● What to work on: Among the entries below, one line contains "for every loopless" and another contains "open scoped Matroid". Transcribe those two lines and every line between them, exactly.
*** Data provided Section Begins ***
import Summits.MatrixMultiplication.MatrixMultiplication.Theorems.AbelianSTPPCensusShapeCertVQDefsS

/-!
# Abelian STPP census — kernel evaluation of the vQ certificate `checkQS` at order 421, path segments (part a)

Cell mm-stpp, rung F-M1; successor kernel item VQ-CERT (T_E beyond 417 under vQ := vP ∧ E3⁺) in support of the closed crux item
stmt-MatrixMultiplication-19191; seat mm-stpp-vp-p2 (gen 2); support file (no definitions).  PATH SEGMENTS of `ShapeCertVQ.checkQS 421`
(`…ShapeCertVQDefsS`): `pathOutS 421 path i n` = at the node reached by `path` (pairs (block, member), last step first; `[]` = root)
the node-level decision, else the walk of the pool's blocks `i … i+n−1`; `pathInS 421 path i j n` = the walk of the members
`j … j+n−1` of block `i`; each by `decide +kernel` (no `native_decide`, standard axioms, `Elab.async false`), sized by the seat's
planner (`work/Plan.lean`: ≤ 45 000 cost units ≈ 45 s of kernel work per declaration).  Assembled into `checkQS 421 = true` in
`…AbelianSTPPCensusShapeCertVQEvalS421` by the lemmas of `…ShapeCertVQSearchPS`.
WHAT THIS IS NOT: Boolean evaluations; no statement about STPP families or `ω` by themselves.
-/

set_option linter.dupNamespace false -- `MatrixMultiplication.MatrixMultiplication` (summit = problem, D-0017)
set_option autoImplicit false
set_option Elab.async false -- sequential kernel evaluations

namespace Summit.MatrixMultiplication.MatrixMultiplication.Theorems.ShapeCertVQ

set_option maxHeartbeats 0 in
/-- path segment of `checkQS 421` (planner cost ≈ 565; kernel evaluation) -/
theorem pso_421_r_o0_5 : pathOutS 421 [] 0 5 = true := by
  decide +kernel

set_option maxHeartbeats 0 in
/-- path segment of `checkQS 421` (planner cost ≈ 112; kernel evaluation) -/
theorem psi_421_r_b5_0_14 : pathInS 421 [] 5 0 14 = true := by
  decide +kernel

set_option maxHeartbeats 0 in
/-- path segment of `checkQS 421` (planner cost ≈ 70029; kernel evaluation) -/
theorem pso_421_r_5x14_o0_1 : pathOutS 421 [(5, 14)] 0 1 = true := by
  decide +kernel

set_option maxHeartbeats 0 in
/-- path segment of `checkQS 421` (planner cost ≈ 37015; kernel evaluation) -/
theorem pso_421_r_5x14_o1_9999 : pathOutS 421 [(5, 14)] 1 9999 = true := by
  decide +kernel

set_option maxHeartbeats 0 in
/-- path segment of `checkQS 421` (planner cost ≈ 80618; kernel evaluation) -/
theorem psi_421_r_b5_15_6 : pathInS 421 [] 5 15 6 = true := by
  decide +kernel

end Summit.MatrixMultiplication.MatrixMultiplication.Theorems.ShapeCertVQ
import Summits.Ventures.PercRepro.Night2ShadowContract
import Summits.Ventures.PercRepro.Night2ShadowHull

/-!
# PercRepro — the inductive step of the diagonal shadow form, modulo the selection conjecture (night-2, gen 5)

The three regimes of `NIGHT-2-shadow.md` §8–§9 in one theorem.  For a loopless matroid `M` of rank `q + 2` (`q ≥ 1`) and
a family `𝒜 ⊆ Uq M (q + 2) q`, exactly one of the following holds, and each gives the shadow condition at
`Φ(q + 2, q) = (q + 2)/(q + 1)`:
* R0 — some ground element lies outside every closure: `shadow_card_of_notMem_closure` (no hypothesis);
* R1 — some ground element lies inside every closure: `shadow_card_of_mem_closure` from the shadow conditions of
  `M ／ {x}` at `(q + 1, q − 1)` and of `M ＼ {x}` at `(q + 2, q)` (the induction hypotheses);
* R2 — the closures cover the ground set with empty intersection: `card_shadow_of_selection` from
  `DirectHullSelection`.
So **`shadowHall_step`**: the induction hypotheses on the two single-element minors and `DirectHullSelection` give
`ShadowHall M (q + 2) q ((q + 2)/(q + 1))` for every loopless `M` of rank `q + 2`.  The wrapper (induction on `(q, #E)`
with truncation to rank `q + 2` and the removal of loops) is the remaining bookkeeping (paper §9(c), §9(f)).
-/

open scoped Matroid

namespace PercRepro.Shadow

open Finset PerFlat ThmH

variable {α : Type} [DecidableEq α] {M : Matroid α} [M.Finite]

/-- **The inductive step of the diagonal shadow form, modulo `DirectHullSelection`.** -/
theorem shadowHall_step {q : ℕ} (hq : 1 ≤ q) (hM : M.eRank = ((q + 2 : ℕ) : ℕ∞))
    (hloop : ∀ e ∈ M.E, M.Indep {e})
    (IHc : ∀ x ∈ M.E, ShadowHall (M ／ ({x} : Set α)) (q + 1) (q - 1) (((q : ℚ) + 1) / q))
    (IHd : ∀ x ∈ M.E, ShadowHall (M ＼ ({x} : Set α)) (q + 2) q (((q : ℚ) + 2) / (q + 1)))
    (hsel : DirectHullSelection) :
    ShadowHall M (q + 2) q (((q : ℚ) + 2) / (q + 1)) := by
  intro 𝒜 h𝒜
  rcases 𝒜.eq_empty_or_nonempty with hemp | hne
  · subst hemp
    simp
  by_cases hR0 : ∃ x ∈ gr M, ∀ B ∈ 𝒜, x ∉ clF M B
  · -- regime R0: the e-lemma
    obtain ⟨x, hx, hcl⟩ := hR0
    have := shadow_card_of_notMem_closure h𝒜 hx hcl
    exact_mod_cast this
  by_cases hR1 : ∃ x ∈ gr M, ∀ B ∈ 𝒜, x ∈ clF M B
  · -- regime R1: the contraction regime from the induction hypotheses
    obtain ⟨x, hx, hcl⟩ := hR1
    have hxE : x ∈ M.E := by rw [← coe_gr]; exact_mod_cast hx
    have := shadow_card_of_mem_closure (hloop x hxE) hq hM h𝒜 hcl (IHc x hxE) (IHd x hxE)
    exact_mod_cast this
  · -- regime R2: the selection conjecture
    push Not at hR0 hR1
    have hcov : ∀ x ∈ gr M, ∃ B ∈ 𝒜, x ∈ clF M B := by
      intro x hx
      obtain ⟨B, hB, hBx⟩ := hR0 x hx
      exact ⟨B, hB, by simpa using hBx⟩
    have hint : ∀ x ∈ gr M, ∃ B ∈ 𝒜, x ∉ clF M B := hR1
    have := card_shadow_of_selection hsel M hM h𝒜 hne hcov hint
    exact_mod_cast this

end PercRepro.Shadow
set_option synthInstance.maxHeartbeats 400000 in
/-- **[Sch03, Ex. 3.5, second half] — «Hence `π : 𝒢 → (Art/W)` does not satisfy the T¹-lifting condition»**, for
`W = ℤ_p` (absolutely unramified, `e = 1`), `m = 2p + 1`, along `W_{m,p+1} → W_{m,p}` ([Schroeer2003T1LiftingPositiveCharacteristic,
Def. 3.2 (ii)] at `(m, d) = (2p+1, p+1)`): with `λ = p²`, `s = λγ¹(T) ∈ W_{m,p+1}` (`sᵖ = 0`: a point of
`A ↦ {a ∈ A | aᵖ = 0}` over `W_{m,p+1}`, `s_pow_eq_zero`) and `r' = (λ + ε)γ¹(T) ∈ W_{m,p}[ε]` (`(r')ᵖ = 0`,
`rPrime_pow_eq_zero`; over the image `s'` of `s`, `res_s_eq_fst_rPrime`), there is NO `r ∈ W_{m,p+1}[ε]` with `rᵖ = 0`
restricting to `s` under `ε ↦ 0` and to `r'` under `W_{m,p+1}[ε] → W_{m,p}[ε]`. Print: «We have
`r = (λ+ε)γ¹(T) + xγᵖ(T)` for some `x ∈ W_m` and calculate `0 = rᵖ = p²λ^{p−1}(p−1)!·εγᵖ(T) ≠ 0`, a contradiction.»
Typed: such an `r` is `λT + ε(T + c)` with `c` in the image of `(p^m, γ^{≥p})`; the `ε`-part of `rᵖ` is
`p(λT)^{p−1}(T + c) = pλ^{p−1}Tᵖ` (`gam_pred_mul_eq_zero_of_mem` kills `c`) `= p^{2p−1}·p!·γᵖ(T) = p^{2p}(p−1)!·γᵖ(T)`,
nonzero in `W_{m,p+1}` because `p ∤ (p−1)!`. So `T¹(X/W_{m,p+1}) → T¹(X'/W_{m,p})` misses `r'`.
[cite: Schroeer2003T1LiftingPositiveCharacteristic, Ex. 3.5 (arXiv p0009 L51–78) and Def. 3.2 (ii)] -/
theorem not_exists_lift (hm : m = 2 * p + 1) :
    ¬ ∃ r : DualNumber (W p m (p + 1)),
      r ^ p = 0 ∧ r.fst = (p : W p m (p + 1)) ^ 2 * gam p m (p + 1) 1 ∧
        dualNumberMap (res p m p) r =
          TrivSqZeroExt.inl ((p : W p m p) ^ 2 * gam p m p 1) + TrivSqZeroExt.inr (gam p m p 1) := by
  have hp1 := hp.out.one_lt
  have hp2 := hp.out.two_le
  rintro ⟨r, hrp, hfst, hres⟩
  -- the `ε`-part `b` of `r` restricts to `T = γ¹(T)` in `W_{m,p}`
  have hsnd : res p m p r.snd = gam p m p 1 := by
    have h := congrArg TrivSqZeroExt.snd hres
    rwa [snd_dualNumberMap, TrivSqZeroExt.snd_add, TrivSqZeroExt.snd_inl, TrivSqZeroExt.snd_inr, zero_add] at h
  -- so `b = T + c` with `c` the class of some element of `(p^m, γ^{≥ p})`
  obtain ⟨g, hg⟩ := Ideal.Quotient.mk_surjective r.snd
  have hfmem : g - gamma 1 ∈ truncIdeal p m p := by
    rw [← Ideal.Quotient.eq, ← Ideal.Quotient.factor_mk (truncIdeal_anti p m (Nat.le_succ p)), hg]
    exact hsnd
  have hb : r.snd = gam p m (p + 1) 1 + Ideal.Quotient.mk (truncIdeal p m (p + 1)) (g - gamma 1) := by
    rw [map_sub, hg, gam, add_sub_cancel]
  -- the `ε`-part of `rᵖ = 0`: `p · a^{p-1} · b = 0` with `a = λT`
  have h2 : (r ^ p).snd = (p : W p m (p + 1)) * r.fst ^ (p - 1) * r.snd := snd_pow_eq r p
  have hε : (p : W p m (p + 1)) * r.fst ^ (p - 1) * r.snd = 0 := by rw [← h2, hrp, TrivSqZeroExt.snd_zero]
  rw [hfst, hb, mul_add] at hε
  -- `(λT)^{p-1} = λ^{p-1}·T^{p-1} = λ^{p-1}(p-1)!·γ^{p-1}(T)`
  have hpow : ((p : W p m (p + 1)) ^ 2 * gam p m (p + 1) 1) ^ (p - 1) =
      ((p : W p m (p + 1)) ^ 2) ^ (p - 1) * gam p m (p + 1) 1 ^ (p - 1) :=
    mul_pow ((p : W p m (p + 1)) ^ 2) (gam p m (p + 1) 1) (p - 1)
  -- the correction dies: `p·(λT)^{p-1}·c = 0`
  have hkill : (p : W p m (p + 1)) * ((p : W p m (p + 1)) ^ 2 * gam p m (p + 1) 1) ^ (p - 1) *
      Ideal.Quotient.mk (truncIdeal p m (p + 1)) (g - gamma 1) = 0 := by
    have hz : ((p - 1).factorial : ℤ) • (0 : W p m (p + 1)) = 0 := smul_zero _
    rw [hpow, gam_one_pow, mul_assoc, mul_assoc, smul_mul_assoc, gam_pred_mul_eq_zero_of_mem p m hfmem, hz, mul_zero,
      mul_zero]
  -- the main term: `p·(λT)^{p-1}·T = p·λ^{p-1}·Tᵖ = p^{2p-1}·p!·γᵖ(T)`
  have hT : gam p m (p + 1) 1 ^ (p - 1) * gam p m (p + 1) 1 = (p.factorial : ℤ) • gam p m (p + 1) p := by
    have h : gam p m (p + 1) 1 ^ (p - 1 + 1) = gam p m (p + 1) 1 ^ (p - 1) * gam p m (p + 1) 1 :=
      pow_succ (gam p m (p + 1) 1) (p - 1)
    rw [← h, Nat.sub_add_cancel hp1.le, gam_one_pow]
  have hmain : (p : W p m (p + 1)) * ((p : W p m (p + 1)) ^ 2 * gam p m (p + 1) 1) ^ (p - 1) * gam p m (p + 1) 1 =
      (((p : ℤ) ^ (2 * (p - 1) + 1) * (p.factorial : ℤ) : ℤ)) • gam p m (p + 1) p := by
    rw [hpow, mul_assoc, mul_assoc, hT, zsmul_eq_mul, zsmul_eq_mul]
    push_cast
    ring
  rw [hkill, add_zero, hmain, zsmul_gam_eq_zero_iff (Nat.lt_succ_self p), hm] at hε
  -- `p^{2p+1} ∣ p^{2p-1}·p!` would force `p ∣ (p-1)!`
  obtain ⟨q, hq⟩ : ∃ q, p = q + 1 := ⟨p - 1, by omega⟩
  have hfac : (p.factorial : ℤ) = p * (q.factorial : ℤ) := by
    rw [hq, Nat.factorial_succ]; push_cast; ring
  rw [hfac, ← mul_assoc, ← pow_succ, show 2 * (p - 1) + 1 + 1 = 2 * p by omega, pow_succ] at hε
  have hp0 : (p : ℤ) ^ (2 * p) ≠ 0 := pow_ne_zero _ (by exact_mod_cast hp.out.ne_zero)
  have hdvd : (p : ℤ) ∣ (q.factorial : ℤ) := (mul_dvd_mul_iff_left hp0).1 hε
  have hdvd' : p ∣ q.factorial := by exact_mod_cast hdvd
  have hle := (Nat.Prime.dvd_factorial hp.out).1 hdvd'
  omega

end Example

end Schroeer2003

end Literature.AlgebraicGeometry.Deformation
*** Data provided Section Ends ***
● Result of this exercise:
`ShadowHall M (q + 2) q ((q + 2)/(q + 1))` for every loopless `M` of rank `q + 2`.  The wrapper (induction on `(q, #E)`
with truncation to rank `q + 2` and the removal of loops) is the remaining bookkeeping (paper §9(c), §9(f)).
-/

open scoped Matroid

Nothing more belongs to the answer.